In efforts to re-enter the US poker market, PokerStars agrees sale to Canadian gaming supplier Amaya Gaming for $4.9 billion.

Amaya Gaming completes a deal to become the world biggest online poker firm after a $4.9 billion purchase of Pokerstars. Many observers see the acquisition as a way to re-enter the US market as they have previously had differences of opinion with certain government departments, namely with the US Department of Justice.

The DOJ claimed that PokerStars violated the codes of the Wire Act, which prohibits certain gambling activities. PokerStars eventually relocated its headquarters to the Isle of Man, off the coast of UK, but continued the legal battle with the DOJ.

The company enlisted the services of some insightful attorneys and law firms that challenged the decision by the DOJ. They claimed that PokerStars did not violate any US gambling laws.
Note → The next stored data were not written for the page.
import Literature.RepresentationTheory.Semisimple.SimpleEigenvalueDescent
import Literature.RepresentationTheory.Semisimple.Semisimplification
import Literature.RepresentationTheory.Semisimple.IrreducibleOfCharpoly
import Literature.RepresentationTheory.Semisimple.BrauerNesbitt
import Mathlib.FieldTheory.IsAlgClosed.Basic
import HarnessLib

/-!
# Rational forms in rank `≤ 3`: a representation all of whose eigenvalues lie in a subfield
# `L` has an `L`-valued semisimplification, and a semisimple one is conjugate into `GL_n(L)`

Topic `Literature/RepresentationTheory/Semisimple`; sequel of `SimpleEigenvalueDescent.lean`
(scalar criterion `forall_eq_smul_one_of_forall_charpoly_eq_pow`, simple-eigenvalue descent
`exists_conj_apply_mem_of_simple_eigenvalue`) and of `Semisimplification.lean` (dévissage along a
stable subspace, block-diagonal sums).  Everything here is PROVED; no definitions, no named facts.

Let `k` be algebraically closed of characteristic `0`, `L ⊆ k` a subfield, `G` a group,
`n ≤ 3`, and `φ : G → GL_n(k)` a homomorphism such that every root of every `charpoly φ(g)` lies
in `L` ("all eigenvalues `L`-rational").

* `exists_conj_apply_mem_of_isIrreducible_of_le_three`: if `kⁿ` is irreducible, `φ` is
  `GL_n(k)`-conjugate to an `L`-valued homomorphism.  Indeed a split monic polynomial of degree
  `≤ 3` either has a simple root — an `L`-rational simple eigenvalue, and the simple-eigenvalue
  descent applies — or is `(X - c)^n`; if the latter happens for EVERY `g`, the scalar criterion
  makes `φ` scalar, hence `L`-valued as it stands.
* `exists_semisimple_apply_mem_of_le_three`: in general there is an `L`-valued `ψ : G → GL_n(k)`
  with semisimple `kⁿ`, the same characteristic polynomials and `ker φ ≤ ker ψ` (dévissage as in
  `exists_semisimplification`, conjugating the irreducible blocks by the previous result; the
  eigenvalues of the diagonal blocks are among those of `φ`).
* `exists_conj_apply_mem_of_isSemisimple_of_le_three`: if `kⁿ` is semisimple, `φ` itself is
  `GL_n(k)`-conjugate to an `L`-valued homomorphism (Brauer–Nesbitt,
  `Representation.nonempty_equiv_of_charpoly_eq`, turns "same characteristic polynomials" into
  conjugacy).

Rank `≤ 3` is sharp for this formulation: from rank `4` on, an irreducible representation all of
whose elements have a repeated eigenvalue need not be definable over the field generated by its
eigenvalues (local Schur indices).  The results are the algebraic half of the Sen-free rank-`3`
case of `Literature.NumberTheory.Automorphic.BLGGT2014_polarized_compatibleSystem_rationalModels`
(`PolarizedCompatibleSystemRationalModelsProofs.lean`): there the Galois representations attached
to a regular algebraic polarized cuspidal `π` on `GL_3` either have a Frobenius element with three
distinct eigenvalues ([BLGGT]'s regular element, Lemma 5.3.1 (3)) or have ALL their eigenvalues
in the completion of the Hecke field, and the present file descends them.

## References

* C. W. Curtis, I. Reiner, *Methods of Representation Theory* I, Wiley (1981), §16B
  (semisimplification), §27 (Burnside), §36.
* N. Bourbaki, *Algèbre* VIII (2012), § 20 n° 6 (Brauer–Nesbitt). [BourbakiAlgebreVIII2012]
* T. Barnet-Lamb, T. Gee, D. Geraghty, R. Taylor, *Potential automorphy and change of weight*,
  Ann. of Math. 179 (2014), Lemma 5.3.1 (3), Lemma 5.3.2. [BarnetlambEtAl2014]
-/

noncomputable section
import Summits.KontsevichZagierPeriods.Zeta5Search.SymRayRecurrence
import HarnessLib

/-!
# Zudilin's recursion (8) on the symmetric ray: transfer to `U`, `W`, `V` (cell `pub-zeta5`, P1)

HONEST FRAMING: systematic search; no irrationality claim unless certified.

OUR work (Summit side), P1 seat generation 3. From the rational identity `Σ_i P_i(n) R_{n+i}(t) + G(t) − G(t+1) = 0`
(`SymRayRecurrence.rec_identity_ray`, certificate `G` with lattice poles of order `≤ 7`, `exists_pf_G`) and uniqueness of
partial fractions (`BallRivoal.pf_unique`), the combined data vanish identically (`ray_data_zero`); summing the order-`5`
(resp. order-`3`) coefficients gives the recursion for `U` (resp. `W`), and pairing with `H_p^{(o+1)}` — using `G(0) = 0`
(`ev2_symG_zero`, `Vfun_shiftUp`) — gives it for the constant term `V`:

  `P₃(n)X(b_{n+3}) + P₂(n)X(b_{n+2}) + P₁(n)X(b_{n+1}) + P₀(n)X(b_n) = 0`,  `X ∈ {U, W, V}`, `b_m = (3m;m⁷)`, all `n`

(`ray_recurrence_U/W/V`): the recursion (8) of Zudilin, Mat. Zametki 72 (2002), in the gauge `X = (2/m!⁴)x` — the first
claim of his Theorem 2, here a theorem for the CANONICAL coefficients of the wedge dictionary (`WedgeDictionary.coeffU/W/V`).
-/

noncomputable section

open Finset Polynomial

namespace Summit.KontsevichZagierPeriods.Zeta5Search.SymRay

open Summit.KontsevichZagierPeriods.Zeta5Search.DualSeries
open Summit.KontsevichZagierPeriods.Zeta5Search.WedgeDictionary
open Summit.KontsevichZagierPeriods.Zeta5Search.PolyReflect
open Literature.NumberTheory.Transcendental
open Literature.NumberTheory.Transcendental.BallRivoal (pfEval pf_unique poch_pos harm)

/-! ### Linear bookkeeping for six-term combinations of data -/

/-- The six-term combination of data used in the transfer. -/
def comb6 (a0 a1 a2 a3 : ℚ) (c0 c1 c2 c3 d e : ℕ → ℕ → ℚ) : ℕ → ℕ → ℚ := fun o p =>
  a0 * c0 o p + a1 * c1 o p + a2 * c2 o p + a3 * c3 o p + d o p - e o p

/-- `pfEval` of the combination. -/
theorem pfEval_comb6 (N K : ℕ) (a0 a1 a2 a3 : ℚ) (c0 c1 c2 c3 d e : ℕ → ℕ → ℚ) (t : ℚ) :
    pfEval N K (comb6 a0 a1 a2 a3 c0 c1 c2 c3 d e) t =
      a0 * pfEval N K c0 t + a1 * pfEval N K c1 t + a2 * pfEval N K c2 t + a3 * pfEval N K c3 t +
        pfEval N K d t - pfEval N K e t := by
  unfold pfEval comb6
  simp only [add_div, sub_div, mul_div_assoc, sum_add_distrib, sum_sub_distrib, mul_sum]

/-- Order sums of the combination. -/
theorem sum_comb6 (N : ℕ) (a0 a1 a2 a3 : ℚ) (c0 c1 c2 c3 d e : ℕ → ℕ → ℚ) (o : ℕ) :
    ∑ p ∈ range (N + 1), comb6 a0 a1 a2 a3 c0 c1 c2 c3 d e o p =
      a0 * ∑ p ∈ range (N + 1), c0 o p + a1 * ∑ p ∈ range (N + 1), c1 o p + a2 * ∑ p ∈ range (N + 1), c2 o p +
        a3 * ∑ p ∈ range (N + 1), c3 o p + ∑ p ∈ range (N + 1), d o p - ∑ p ∈ range (N + 1), e o p := by
  unfold comb6
  simp only [sum_add_distrib, sum_sub_distrib, mul_sum]

/-- `Vfun` of the combination. -/
theorem Vfun_comb6 (N K : ℕ) (a0 a1 a2 a3 : ℚ) (c0 c1 c2 c3 d e : ℕ → ℕ → ℚ) :
    Vfun N K (comb6 a0 a1 a2 a3 c0 c1 c2 c3 d e) =
      a0 * Vfun N K c0 + a1 * Vfun N K c1 + a2 * Vfun N K c2 + a3 * Vfun N K c3 + Vfun N K d - Vfun N K e := by
  unfold Vfun comb6
  simp only [add_mul, sub_mul, mul_assoc, sum_add_distrib, sum_sub_distrib, mul_sum]

/-- `V(bRay m)` is `Vfun` of the canonical data. -/
theorem Vfun_ray (m : ℕ) : Vfun (3 * m) 6 (pfData (bRay m)) = coeffV (bRay m) := by
  rw [coeffV_ray]; rfl

/-! ### The combined data vanish -/

/-- **The combined data of the telescoping identity vanish identically** (uniqueness of partial fractions). -/
theorem ray_data_zero (n : ℕ) : ∃ d : ℕ → ℕ → ℚ,
    (∀ s : ℚ, (∀ p, p ≤ 3 * n + 6 → s + p + 1 ≠ 0) →
      pfEval (3 * n + 6) 7 d s = (gPolyT n).eval s / BallRivoal.poch (s + 1) (3 * n + 7) ^ 7) ∧
    ∀ o p, o < 7 → p ≤ 3 * (n + 3) →
      comb6 (ev1 symP0 n) (ev1 symP1 n) (ev1 symP2 n) (ev1 symP3 n)
        (padData (3 * n) (cut (pfData (bRay n)))) (padData (3 * (n + 1)) (cut (pfData (bRay (n + 1)))))
        (padData (3 * (n + 2)) (cut (pfData (bRay (n + 2))))) (cut (pfData (bRay (n + 3))))
        (padData (3 * n + 6) d) (padData (3 * n + 7) (shiftUp d)) o p = 0 := by
  obtain ⟨d, hd⟩ := exists_pf_G n
  refine ⟨d, hd, fun o p ho hp => data_eq_zero_of_pfEval_zero (3 * (n + 3)) 7 _ (fun t => ?_) ho hp⟩
  rw [pfEval_comb6, pfEval_padData (by omega), pfEval_padData (by omega), pfEval_padData (by omega),
    pfEval_padData (by omega), pfEval_padData (by omega), pfEval_cut, pfEval_cut, pfEval_cut, pfEval_cut,
    show 3 * n + 7 = (3 * n + 6) + 1 by ring, pfEval_shiftUp]
  exact rec_identity_ray n t d hd

/-! ### The recursion for `U`, `W`, `V` -/

/-- **Zudilin's recursion (8) for `U` on the ray**: `P₃U(b_{n+3}) + P₂U(b_{n+2}) + P₁U(b_{n+1}) + P₀U(b_n) = 0`. -/
theorem ray_recurrence_U (n : ℕ) :
    ev1 symP3 n * coeffU (bRay (n + 3)) + ev1 symP2 n * coeffU (bRay (n + 2)) + ev1 symP1 n * coeffU (bRay (n + 1)) +
      ev1 symP0 n * coeffU (bRay n) = 0 := by
  obtain ⟨d, _, hz⟩ := ray_data_zero n
  have h : ∑ p ∈ range (3 * (n + 3) + 1), comb6 (ev1 symP0 n) (ev1 symP1 n) (ev1 symP2 n) (ev1 symP3 n)
      (padData (3 * n) (cut (pfData (bRay n)))) (padData (3 * (n + 1)) (cut (pfData (bRay (n + 1)))))
      (padData (3 * (n + 2)) (cut (pfData (bRay (n + 2))))) (cut (pfData (bRay (n + 3))))
      (padData (3 * n + 6) d) (padData (3 * n + 7) (shiftUp d)) 4 p = 0 :=
    sum_eq_zero fun p hp => hz 4 p (by norm_num) (Nat.lt_succ_iff.1 (mem_range.1 hp))
  rw [sum_comb6, sum_padData (by omega), sum_padData (by omega), sum_padData (by omega), sum_padData (by omega),
    sum_padData (by omega), sum_cut _ _ (by norm_num), sum_cut _ _ (by norm_num), sum_cut _ _ (by norm_num),
    sum_cut _ _ (by norm_num), show 3 * n + 7 + 1 = (3 * n + 6) + 2 by ring, sum_shiftUp] at h
  rw [coeffU_ray, coeffU_ray, coeffU_ray, coeffU_ray]
  linear_combination h

/-- **Zudilin's recursion (8) for `W` on the ray.** -/
theorem ray_recurrence_W (n : ℕ) :
    ev1 symP3 n * coeffW (bRay (n + 3)) + ev1 symP2 n * coeffW (bRay (n + 2)) + ev1 symP1 n * coeffW (bRay (n + 1)) +
      ev1 symP0 n * coeffW (bRay n) = 0 := by
  obtain ⟨d, _, hz⟩ := ray_data_zero n
  have h : ∑ p ∈ range (3 * (n + 3) + 1), comb6 (ev1 symP0 n) (ev1 symP1 n) (ev1 symP2 n) (ev1 symP3 n)
      (padData (3 * n) (cut (pfData (bRay n)))) (padData (3 * (n + 1)) (cut (pfData (bRay (n + 1)))))
      (padData (3 * (n + 2)) (cut (pfData (bRay (n + 2))))) (cut (pfData (bRay (n + 3))))
      (padData (3 * n + 6) d) (padData (3 * n + 7) (shiftUp d)) 2 p = 0 :=
    sum_eq_zero fun p hp => hz 2 p (by norm_num) (Nat.lt_succ_iff.1 (mem_range.1 hp))
  rw [sum_comb6, sum_padData (by omega), sum_padData (by omega), sum_padData (by omega), sum_padData (by omega),
    sum_padData (by omega), sum_cut _ _ (by norm_num), sum_cut _ _ (by norm_num), sum_cut _ _ (by norm_num),
    sum_cut _ _ (by norm_num), show 3 * n + 7 + 1 = (3 * n + 6) + 2 by ring, sum_shiftUp] at h
  rw [coeffW_ray, coeffW_ray, coeffW_ray, coeffW_ray]
  linear_combination h

/-- `G(0) = 0`: the certificate vanishes at `t = 0` (its row `t^0` is zero). -/
theorem pfEval_G_zero (n : ℕ) (d : ℕ → ℕ → ℚ)
    (hd : ∀ s : ℚ, (∀ p, p ≤ 3 * n + 6 → s + p + 1 ≠ 0) →
      pfEval (3 * n + 6) 7 d s = (gPolyT n).eval s / BallRivoal.poch (s + 1) (3 * n + 7) ^ 7) :
    pfEval (3 * n + 6) 7 d 0 = 0 := by
  rw [hd 0 (fun p _ => by positivity), eval_gPolyT, ev2_symG_zero, zero_mul, zero_div]

/-- **Zudilin's recursion (8) for the constant term `V` on the ray.** -/
theorem ray_recurrence_V (n : ℕ) :
    ev1 symP3 n * coeffV (bRay (n + 3)) + ev1 symP2 n * coeffV (bRay (n + 2)) + ev1 symP1 n * coeffV (bRay (n + 1)) +
      ev1 symP0 n * coeffV (bRay n) = 0 := by
  obtain ⟨d, hd, hz⟩ := ray_data_zero n
  have h := Vfun_eq_zero_of_data (N := 3 * (n + 3)) (K := 7) hz
  rw [Vfun_comb6, Vfun_padData (by omega), Vfun_padData (by omega), Vfun_padData (by omega), Vfun_padData (by omega),
    Vfun_padData (by omega), Vfun_cut, Vfun_cut, Vfun_cut, Vfun_cut, show 3 * n + 7 = (3 * n + 6) + 1 by ring,
    Vfun_shiftUp, pfEval_G_zero n d hd, Vfun_ray, Vfun_ray, Vfun_ray, Vfun_ray] at h
  linear_combination h

end Summit.KontsevichZagierPeriods.Zeta5Search.SymRay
Subsequently, PokerStars made its mark in the US by taking over the biggest online poker market in the world. Soon after President George W. Bush signed the Unlawful Internet Gambling Enforcement Act, which spelled the end for PartyGaming in the US. Nevertheless, PokerStars continued to operate in the US, while Full Tilt claimed the whole market.

Forbes: Amaya Gaming in Deal to Buy PokerStars for $4.9 Billion

In 2011, US federal prosecutors challenged PokerStars’ gambling operations in the country. US Attorney for the Southern District of New York, Preet Bharara, charged the founder of PokerStars along with 10 other relevant individuals.

The founder, Isai Scheinberg, was one of the people accused of money laundering, bank fraud and most importantly providing illegal betting services. PokerStars took in bets and staged online poker tournaments on a regular basis.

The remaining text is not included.